> [About this task]: Copy out all lines from the entries below in which "aestronglyMeasurable" occurs.

Collected data entries:
_ _ _ _

/-- A bounded measurable function vanishing outside `(a, b)` is in `L¹ ∩ L²(ℝ)`. [folklore] -/
theorem integrable_and_memLp_of_bounded_support {Φ : ℝ → ℂ} (hΦm : Measurable Φ) {B a b : ℝ}
    (hB : ∀ v, ‖Φ v‖ ≤ B) (ha : ∀ v ≤ a, Φ v = 0) (hb : ∀ v, b ≤ v → Φ v = 0) :
    Integrable Φ ∧ MemLp Φ 2 (volume : Measure ℝ) := by
  have hsupp : Function.support Φ ⊆ Icc a b := by
    intro v hv
    rw [Function.mem_support] at hv
    exact ⟨by by_contra h'; exact hv (ha v (not_le.mp h').le), by by_contra h'; exact hv (hb v (not_le.mp h').le)⟩
  have hint : Integrable Φ := by
    rw [← integrableOn_iff_integrable_of_support_subset hsupp]
    exact Measure.integrableOn_of_bounded (s := Icc a b) (μ := (volume : Measure ℝ)) (M := B)
      (measure_Icc_lt_top (a := a) (b := b)).ne hΦm.aestronglyMeasurable (Eventually.of_forall hB)
  refine ⟨hint, ?_⟩
  have hB0 : 0 ≤ B := (norm_nonneg _).trans (hB 0)
  refine memLp_two_of_lintegral_enorm_sq_ne_top hΦm.aestronglyMeasurable ?_
  have h1 : ∫⁻ v, ‖Φ v‖ₑ ^ 2 ≤ ∫⁻ v, ENNReal.ofReal B * ‖Φ v‖ₑ := by
    refine lintegral_mono fun v => ?_
    rw [sq, ← ofReal_norm, ← ENNReal.ofReal_mul (norm_nonneg _), ← ENNReal.ofReal_mul hB0]
    exact ENNReal.ofReal_le_ofReal (mul_le_mul_of_nonneg_right (hB v) (norm_nonneg _))
  refine (lt_of_le_of_lt h1 ?_).ne
  rw [lintegral_const_mul _ hΦm.enorm]
  exact ENNReal.mul_lt_top ENNReal.ofReal_lt_top hint.2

_ _ _ _

> [Reply]:
      (measure_Icc_lt_top (a := a) (b := b)).ne hΦm.aestronglyMeasurable (Eventually.of_forall hB)
  refine memLp_two_of_lintegral_enorm_sq_ne_top hΦm.aestronglyMeasurable ?_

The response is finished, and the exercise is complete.